Records shown
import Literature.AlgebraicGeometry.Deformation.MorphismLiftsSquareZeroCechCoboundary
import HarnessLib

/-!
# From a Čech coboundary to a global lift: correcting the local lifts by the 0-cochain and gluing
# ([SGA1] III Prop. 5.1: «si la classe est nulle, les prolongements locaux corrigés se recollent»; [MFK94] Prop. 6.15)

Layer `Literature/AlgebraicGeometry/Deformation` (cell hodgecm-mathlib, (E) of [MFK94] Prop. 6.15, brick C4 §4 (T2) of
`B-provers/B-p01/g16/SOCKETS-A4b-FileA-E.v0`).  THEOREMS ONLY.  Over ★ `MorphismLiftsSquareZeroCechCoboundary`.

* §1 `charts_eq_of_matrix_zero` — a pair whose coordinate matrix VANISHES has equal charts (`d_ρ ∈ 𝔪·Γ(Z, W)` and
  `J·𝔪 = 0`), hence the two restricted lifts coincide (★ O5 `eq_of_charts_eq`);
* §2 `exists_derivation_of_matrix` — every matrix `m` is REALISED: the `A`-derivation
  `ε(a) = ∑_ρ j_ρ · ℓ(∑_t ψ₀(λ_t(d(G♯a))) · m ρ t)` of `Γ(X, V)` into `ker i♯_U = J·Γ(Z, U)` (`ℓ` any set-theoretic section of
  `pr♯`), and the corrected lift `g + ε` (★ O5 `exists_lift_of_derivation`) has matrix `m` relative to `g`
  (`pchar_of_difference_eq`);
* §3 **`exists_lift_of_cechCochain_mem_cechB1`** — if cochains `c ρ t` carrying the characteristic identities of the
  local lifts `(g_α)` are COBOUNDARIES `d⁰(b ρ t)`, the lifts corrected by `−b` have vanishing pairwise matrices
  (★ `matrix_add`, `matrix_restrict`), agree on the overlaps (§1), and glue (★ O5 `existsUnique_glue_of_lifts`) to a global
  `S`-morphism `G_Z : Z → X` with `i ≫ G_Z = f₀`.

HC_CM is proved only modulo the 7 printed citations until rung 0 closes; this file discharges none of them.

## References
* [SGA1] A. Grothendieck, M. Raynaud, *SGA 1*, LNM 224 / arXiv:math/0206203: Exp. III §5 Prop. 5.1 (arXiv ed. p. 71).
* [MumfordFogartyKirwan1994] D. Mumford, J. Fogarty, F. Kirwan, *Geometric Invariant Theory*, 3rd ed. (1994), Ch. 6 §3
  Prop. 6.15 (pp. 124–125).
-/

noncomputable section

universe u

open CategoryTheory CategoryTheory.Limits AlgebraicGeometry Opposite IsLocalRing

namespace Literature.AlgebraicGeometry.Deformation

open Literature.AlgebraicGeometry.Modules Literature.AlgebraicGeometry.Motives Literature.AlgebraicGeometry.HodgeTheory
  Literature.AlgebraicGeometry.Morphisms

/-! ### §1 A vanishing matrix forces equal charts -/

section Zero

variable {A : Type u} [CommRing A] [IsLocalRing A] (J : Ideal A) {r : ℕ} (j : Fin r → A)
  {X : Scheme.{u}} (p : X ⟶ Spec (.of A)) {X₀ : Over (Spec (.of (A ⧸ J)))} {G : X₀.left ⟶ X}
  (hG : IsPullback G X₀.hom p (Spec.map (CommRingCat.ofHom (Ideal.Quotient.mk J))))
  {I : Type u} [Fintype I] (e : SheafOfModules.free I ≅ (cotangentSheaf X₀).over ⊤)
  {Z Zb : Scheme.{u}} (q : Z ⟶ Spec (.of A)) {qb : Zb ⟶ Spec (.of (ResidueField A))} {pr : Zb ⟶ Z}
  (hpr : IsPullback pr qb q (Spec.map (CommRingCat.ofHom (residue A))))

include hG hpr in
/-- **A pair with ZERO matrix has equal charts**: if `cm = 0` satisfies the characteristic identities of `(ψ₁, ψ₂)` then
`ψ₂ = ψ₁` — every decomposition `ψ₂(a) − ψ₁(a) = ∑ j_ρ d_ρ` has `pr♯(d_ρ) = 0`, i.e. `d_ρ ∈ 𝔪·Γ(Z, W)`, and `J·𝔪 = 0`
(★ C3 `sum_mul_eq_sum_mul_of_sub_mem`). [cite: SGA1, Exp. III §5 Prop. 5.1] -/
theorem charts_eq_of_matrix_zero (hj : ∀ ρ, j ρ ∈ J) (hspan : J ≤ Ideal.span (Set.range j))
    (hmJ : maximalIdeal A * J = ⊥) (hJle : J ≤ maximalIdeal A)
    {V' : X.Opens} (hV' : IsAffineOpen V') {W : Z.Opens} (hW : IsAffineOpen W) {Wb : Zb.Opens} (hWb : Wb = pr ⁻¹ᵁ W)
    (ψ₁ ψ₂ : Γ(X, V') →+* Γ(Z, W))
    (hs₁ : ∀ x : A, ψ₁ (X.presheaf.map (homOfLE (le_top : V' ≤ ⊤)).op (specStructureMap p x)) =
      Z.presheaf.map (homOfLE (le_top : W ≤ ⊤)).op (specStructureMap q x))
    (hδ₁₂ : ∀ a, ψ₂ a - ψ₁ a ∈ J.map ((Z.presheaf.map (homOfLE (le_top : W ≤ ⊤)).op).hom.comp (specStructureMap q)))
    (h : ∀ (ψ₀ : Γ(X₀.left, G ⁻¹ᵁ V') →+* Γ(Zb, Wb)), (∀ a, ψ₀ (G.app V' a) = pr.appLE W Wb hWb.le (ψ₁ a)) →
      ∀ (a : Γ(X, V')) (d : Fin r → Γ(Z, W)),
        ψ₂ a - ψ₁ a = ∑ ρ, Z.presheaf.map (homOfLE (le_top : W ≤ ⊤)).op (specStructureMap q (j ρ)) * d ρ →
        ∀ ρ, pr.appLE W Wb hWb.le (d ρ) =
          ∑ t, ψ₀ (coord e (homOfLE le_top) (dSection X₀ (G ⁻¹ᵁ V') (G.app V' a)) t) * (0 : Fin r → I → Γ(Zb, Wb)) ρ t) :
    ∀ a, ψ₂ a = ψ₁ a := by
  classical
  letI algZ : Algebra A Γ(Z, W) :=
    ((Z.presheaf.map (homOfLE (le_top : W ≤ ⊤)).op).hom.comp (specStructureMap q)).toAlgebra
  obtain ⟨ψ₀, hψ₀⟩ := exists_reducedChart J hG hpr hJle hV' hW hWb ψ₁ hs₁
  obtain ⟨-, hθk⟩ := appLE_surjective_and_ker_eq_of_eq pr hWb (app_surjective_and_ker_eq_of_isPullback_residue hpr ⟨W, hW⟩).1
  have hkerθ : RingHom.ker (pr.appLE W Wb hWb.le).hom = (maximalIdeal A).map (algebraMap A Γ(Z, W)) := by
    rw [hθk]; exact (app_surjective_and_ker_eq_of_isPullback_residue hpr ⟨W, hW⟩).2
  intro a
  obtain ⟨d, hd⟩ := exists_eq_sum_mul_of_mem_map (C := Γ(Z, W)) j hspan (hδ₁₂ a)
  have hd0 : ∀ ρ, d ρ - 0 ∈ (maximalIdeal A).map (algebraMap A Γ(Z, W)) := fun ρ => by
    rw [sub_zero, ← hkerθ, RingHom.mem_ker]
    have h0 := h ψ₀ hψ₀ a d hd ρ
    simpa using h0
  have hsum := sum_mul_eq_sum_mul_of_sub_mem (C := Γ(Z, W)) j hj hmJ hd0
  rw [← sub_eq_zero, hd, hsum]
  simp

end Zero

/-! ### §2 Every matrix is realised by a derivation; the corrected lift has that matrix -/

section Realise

--

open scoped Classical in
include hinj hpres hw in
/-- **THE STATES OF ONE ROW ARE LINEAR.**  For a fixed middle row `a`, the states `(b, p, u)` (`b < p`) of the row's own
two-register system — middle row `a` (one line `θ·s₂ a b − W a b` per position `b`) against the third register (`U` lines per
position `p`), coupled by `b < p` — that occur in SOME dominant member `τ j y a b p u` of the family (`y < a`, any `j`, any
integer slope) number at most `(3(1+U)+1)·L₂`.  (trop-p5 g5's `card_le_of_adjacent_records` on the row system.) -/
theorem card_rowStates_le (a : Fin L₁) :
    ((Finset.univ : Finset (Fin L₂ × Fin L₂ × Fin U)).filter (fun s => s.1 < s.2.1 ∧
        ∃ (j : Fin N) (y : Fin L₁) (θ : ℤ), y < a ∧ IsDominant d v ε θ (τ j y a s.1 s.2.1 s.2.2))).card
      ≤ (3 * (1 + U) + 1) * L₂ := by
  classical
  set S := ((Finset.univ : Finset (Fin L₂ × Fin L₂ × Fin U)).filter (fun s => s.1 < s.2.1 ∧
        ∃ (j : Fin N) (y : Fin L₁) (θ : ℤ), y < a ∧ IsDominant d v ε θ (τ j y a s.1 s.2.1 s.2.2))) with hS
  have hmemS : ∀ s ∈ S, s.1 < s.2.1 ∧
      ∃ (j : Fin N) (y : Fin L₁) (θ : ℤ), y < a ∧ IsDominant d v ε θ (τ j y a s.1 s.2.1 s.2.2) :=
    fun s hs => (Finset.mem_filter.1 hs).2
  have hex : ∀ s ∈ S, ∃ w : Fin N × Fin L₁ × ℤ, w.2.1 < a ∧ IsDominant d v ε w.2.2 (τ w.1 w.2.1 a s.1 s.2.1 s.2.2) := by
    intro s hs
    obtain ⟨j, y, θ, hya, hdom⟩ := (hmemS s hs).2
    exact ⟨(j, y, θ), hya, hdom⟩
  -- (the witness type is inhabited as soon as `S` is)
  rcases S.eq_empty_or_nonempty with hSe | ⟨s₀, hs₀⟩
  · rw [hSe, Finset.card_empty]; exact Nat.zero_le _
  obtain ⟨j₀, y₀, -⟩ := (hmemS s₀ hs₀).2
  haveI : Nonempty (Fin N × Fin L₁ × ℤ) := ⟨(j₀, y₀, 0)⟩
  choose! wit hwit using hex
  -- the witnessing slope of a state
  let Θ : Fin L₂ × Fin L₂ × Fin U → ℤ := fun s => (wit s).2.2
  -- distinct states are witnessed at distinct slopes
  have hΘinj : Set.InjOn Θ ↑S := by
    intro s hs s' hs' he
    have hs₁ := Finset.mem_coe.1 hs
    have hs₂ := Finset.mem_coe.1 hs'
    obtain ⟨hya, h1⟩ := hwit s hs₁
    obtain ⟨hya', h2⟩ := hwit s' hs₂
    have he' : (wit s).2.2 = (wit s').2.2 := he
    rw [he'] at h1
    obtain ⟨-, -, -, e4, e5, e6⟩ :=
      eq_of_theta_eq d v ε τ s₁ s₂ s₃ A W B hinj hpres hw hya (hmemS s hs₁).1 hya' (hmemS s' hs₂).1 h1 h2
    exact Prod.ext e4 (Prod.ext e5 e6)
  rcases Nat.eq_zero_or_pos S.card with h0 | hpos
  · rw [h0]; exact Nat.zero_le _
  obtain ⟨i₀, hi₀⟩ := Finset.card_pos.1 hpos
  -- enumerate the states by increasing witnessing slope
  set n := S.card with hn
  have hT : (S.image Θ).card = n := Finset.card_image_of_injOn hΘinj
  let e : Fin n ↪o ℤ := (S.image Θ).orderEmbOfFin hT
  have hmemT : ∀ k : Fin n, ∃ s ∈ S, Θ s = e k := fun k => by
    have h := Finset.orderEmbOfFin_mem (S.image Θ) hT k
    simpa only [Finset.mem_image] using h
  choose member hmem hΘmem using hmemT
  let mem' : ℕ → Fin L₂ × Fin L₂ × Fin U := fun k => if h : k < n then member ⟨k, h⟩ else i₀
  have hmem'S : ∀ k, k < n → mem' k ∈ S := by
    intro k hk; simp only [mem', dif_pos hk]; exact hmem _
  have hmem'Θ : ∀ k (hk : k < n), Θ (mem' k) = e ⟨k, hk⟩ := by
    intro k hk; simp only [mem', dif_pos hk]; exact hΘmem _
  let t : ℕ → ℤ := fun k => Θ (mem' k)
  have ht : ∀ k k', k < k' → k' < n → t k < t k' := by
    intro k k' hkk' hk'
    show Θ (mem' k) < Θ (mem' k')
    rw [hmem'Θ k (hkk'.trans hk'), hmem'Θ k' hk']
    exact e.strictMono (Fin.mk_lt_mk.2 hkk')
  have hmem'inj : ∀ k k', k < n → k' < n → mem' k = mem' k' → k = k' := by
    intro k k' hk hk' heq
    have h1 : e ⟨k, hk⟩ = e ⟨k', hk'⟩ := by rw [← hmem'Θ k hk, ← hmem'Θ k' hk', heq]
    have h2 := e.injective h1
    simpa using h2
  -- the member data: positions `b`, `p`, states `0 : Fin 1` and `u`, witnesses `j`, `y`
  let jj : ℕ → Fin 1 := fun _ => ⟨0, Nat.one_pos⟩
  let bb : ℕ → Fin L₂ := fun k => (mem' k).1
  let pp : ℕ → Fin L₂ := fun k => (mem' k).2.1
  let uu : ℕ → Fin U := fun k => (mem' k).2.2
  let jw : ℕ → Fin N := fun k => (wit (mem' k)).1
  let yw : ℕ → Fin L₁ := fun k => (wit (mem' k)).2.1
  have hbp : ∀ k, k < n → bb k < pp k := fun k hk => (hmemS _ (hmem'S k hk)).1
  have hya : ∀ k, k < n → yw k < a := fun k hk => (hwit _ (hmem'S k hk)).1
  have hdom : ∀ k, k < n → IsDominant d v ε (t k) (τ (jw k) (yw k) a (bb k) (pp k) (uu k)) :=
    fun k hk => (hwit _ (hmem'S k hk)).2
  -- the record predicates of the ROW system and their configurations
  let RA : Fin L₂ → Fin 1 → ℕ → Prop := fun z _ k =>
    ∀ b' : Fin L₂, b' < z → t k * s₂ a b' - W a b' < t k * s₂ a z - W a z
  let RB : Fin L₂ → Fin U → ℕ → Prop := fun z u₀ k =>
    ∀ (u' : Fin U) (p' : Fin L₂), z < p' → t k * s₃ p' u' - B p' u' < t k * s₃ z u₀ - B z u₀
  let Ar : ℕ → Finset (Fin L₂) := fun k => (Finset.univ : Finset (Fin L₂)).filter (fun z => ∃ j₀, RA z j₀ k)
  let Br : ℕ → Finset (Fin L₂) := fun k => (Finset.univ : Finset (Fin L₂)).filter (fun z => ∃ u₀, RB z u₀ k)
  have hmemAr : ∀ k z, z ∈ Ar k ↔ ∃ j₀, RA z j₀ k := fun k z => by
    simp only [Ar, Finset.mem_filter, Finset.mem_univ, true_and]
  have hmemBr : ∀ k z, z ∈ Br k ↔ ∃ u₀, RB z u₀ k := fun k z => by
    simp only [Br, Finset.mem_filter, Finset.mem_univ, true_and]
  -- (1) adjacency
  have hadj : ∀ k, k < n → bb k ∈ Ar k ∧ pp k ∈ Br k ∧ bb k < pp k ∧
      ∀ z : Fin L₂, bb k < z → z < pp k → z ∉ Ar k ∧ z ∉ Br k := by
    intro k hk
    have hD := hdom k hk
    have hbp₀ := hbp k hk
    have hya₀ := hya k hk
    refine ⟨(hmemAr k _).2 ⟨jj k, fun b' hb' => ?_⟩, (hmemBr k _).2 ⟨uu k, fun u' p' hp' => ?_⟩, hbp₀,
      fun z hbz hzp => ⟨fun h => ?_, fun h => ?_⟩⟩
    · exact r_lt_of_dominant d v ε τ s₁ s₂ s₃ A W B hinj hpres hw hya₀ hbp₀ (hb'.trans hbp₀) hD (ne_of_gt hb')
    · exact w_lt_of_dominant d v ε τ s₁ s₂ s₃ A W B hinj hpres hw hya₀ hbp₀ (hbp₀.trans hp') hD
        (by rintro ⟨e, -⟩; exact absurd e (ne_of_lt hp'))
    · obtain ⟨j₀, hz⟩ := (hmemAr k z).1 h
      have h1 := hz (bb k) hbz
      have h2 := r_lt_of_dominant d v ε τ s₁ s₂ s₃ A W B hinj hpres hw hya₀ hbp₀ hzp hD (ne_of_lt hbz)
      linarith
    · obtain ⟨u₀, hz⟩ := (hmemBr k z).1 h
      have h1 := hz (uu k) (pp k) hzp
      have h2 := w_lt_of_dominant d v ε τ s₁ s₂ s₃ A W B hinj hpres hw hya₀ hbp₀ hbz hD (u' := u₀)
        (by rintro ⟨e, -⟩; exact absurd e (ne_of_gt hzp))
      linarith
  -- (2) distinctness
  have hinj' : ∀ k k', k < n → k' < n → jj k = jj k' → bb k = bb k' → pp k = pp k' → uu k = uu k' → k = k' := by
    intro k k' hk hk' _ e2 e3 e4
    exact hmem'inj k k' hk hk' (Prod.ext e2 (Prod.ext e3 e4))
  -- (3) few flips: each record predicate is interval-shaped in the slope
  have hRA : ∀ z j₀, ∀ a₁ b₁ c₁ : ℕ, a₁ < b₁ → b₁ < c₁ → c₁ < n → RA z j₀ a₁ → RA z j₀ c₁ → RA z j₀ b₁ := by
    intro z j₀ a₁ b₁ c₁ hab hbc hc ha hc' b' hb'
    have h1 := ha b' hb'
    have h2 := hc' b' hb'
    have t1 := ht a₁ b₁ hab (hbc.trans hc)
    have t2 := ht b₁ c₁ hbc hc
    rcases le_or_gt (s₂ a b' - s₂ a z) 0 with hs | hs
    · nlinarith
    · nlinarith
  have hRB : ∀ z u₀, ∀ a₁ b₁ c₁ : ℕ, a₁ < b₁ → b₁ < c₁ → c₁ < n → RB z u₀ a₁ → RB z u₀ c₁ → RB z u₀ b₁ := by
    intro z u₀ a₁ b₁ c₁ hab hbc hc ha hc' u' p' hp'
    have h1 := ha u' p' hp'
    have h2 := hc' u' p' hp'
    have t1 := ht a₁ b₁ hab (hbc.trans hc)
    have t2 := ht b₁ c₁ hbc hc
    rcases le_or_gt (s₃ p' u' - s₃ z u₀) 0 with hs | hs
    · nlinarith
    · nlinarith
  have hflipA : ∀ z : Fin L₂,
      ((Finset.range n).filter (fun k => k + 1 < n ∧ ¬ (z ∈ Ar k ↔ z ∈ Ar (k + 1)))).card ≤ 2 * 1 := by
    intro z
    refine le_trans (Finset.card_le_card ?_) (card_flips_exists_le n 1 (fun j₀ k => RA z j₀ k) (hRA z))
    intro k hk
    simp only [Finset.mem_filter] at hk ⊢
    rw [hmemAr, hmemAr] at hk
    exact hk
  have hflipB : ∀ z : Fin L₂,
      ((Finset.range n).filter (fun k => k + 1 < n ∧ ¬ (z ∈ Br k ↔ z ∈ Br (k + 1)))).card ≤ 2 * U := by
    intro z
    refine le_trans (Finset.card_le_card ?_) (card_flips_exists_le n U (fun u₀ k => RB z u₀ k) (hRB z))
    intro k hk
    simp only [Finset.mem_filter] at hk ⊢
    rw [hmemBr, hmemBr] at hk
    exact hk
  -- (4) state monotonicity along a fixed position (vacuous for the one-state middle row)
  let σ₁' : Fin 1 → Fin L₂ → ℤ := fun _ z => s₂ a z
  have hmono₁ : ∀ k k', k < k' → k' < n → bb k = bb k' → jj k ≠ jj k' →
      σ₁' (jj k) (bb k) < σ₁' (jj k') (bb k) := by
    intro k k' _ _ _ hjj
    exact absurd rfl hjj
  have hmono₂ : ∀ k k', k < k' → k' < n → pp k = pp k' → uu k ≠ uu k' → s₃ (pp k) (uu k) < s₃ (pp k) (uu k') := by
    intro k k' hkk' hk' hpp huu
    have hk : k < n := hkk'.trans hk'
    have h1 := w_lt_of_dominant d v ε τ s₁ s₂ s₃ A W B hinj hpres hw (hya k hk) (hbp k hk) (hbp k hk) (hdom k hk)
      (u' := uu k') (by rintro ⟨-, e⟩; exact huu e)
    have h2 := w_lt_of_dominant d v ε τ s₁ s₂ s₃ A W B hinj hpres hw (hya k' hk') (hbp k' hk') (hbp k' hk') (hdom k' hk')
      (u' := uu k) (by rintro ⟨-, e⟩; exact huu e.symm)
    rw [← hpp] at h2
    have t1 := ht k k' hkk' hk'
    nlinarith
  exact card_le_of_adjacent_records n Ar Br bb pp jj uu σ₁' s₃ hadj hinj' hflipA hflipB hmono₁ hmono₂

Task details
Everything from the line with "let RA : Fin" through the line with "-- (1) adjacency" should be written out exactly as it appears above, end lines included, and nothing outside that range.

Output below
  let RA : Fin L₂ → Fin 1 → ℕ → Prop := fun z _ k =>
    ∀ b' : Fin L₂, b' < z → t k * s₂ a b' - W a b' < t k * s₂ a z - W a z
  let RB : Fin L₂ → Fin U → ℕ → Prop := fun z u₀ k =>
    ∀ (u' : Fin U) (p' : Fin L₂), z < p' → t k * s₃ p' u' - B p' u' < t k * s₃ z u₀ - B z u₀
  let Ar : ℕ → Finset (Fin L₂) := fun k => (Finset.univ : Finset (Fin L₂)).filter (fun z => ∃ j₀, RA z j₀ k)
  let Br : ℕ → Finset (Fin L₂) := fun k => (Finset.univ : Finset (Fin L₂)).filter (fun z => ∃ u₀, RB z u₀ k)
  have hmemAr : ∀ k z, z ∈ Ar k ↔ ∃ j₀, RA z j₀ k := fun k z => by
    simp only [Ar, Finset.mem_filter, Finset.mem_univ, true_and]
  have hmemBr : ∀ k z, z ∈ Br k ↔ ∃ u₀, RB z u₀ k := fun k z => by
    simp only [Br, Finset.mem_filter, Finset.mem_univ, true_and]
  -- (1) adjacency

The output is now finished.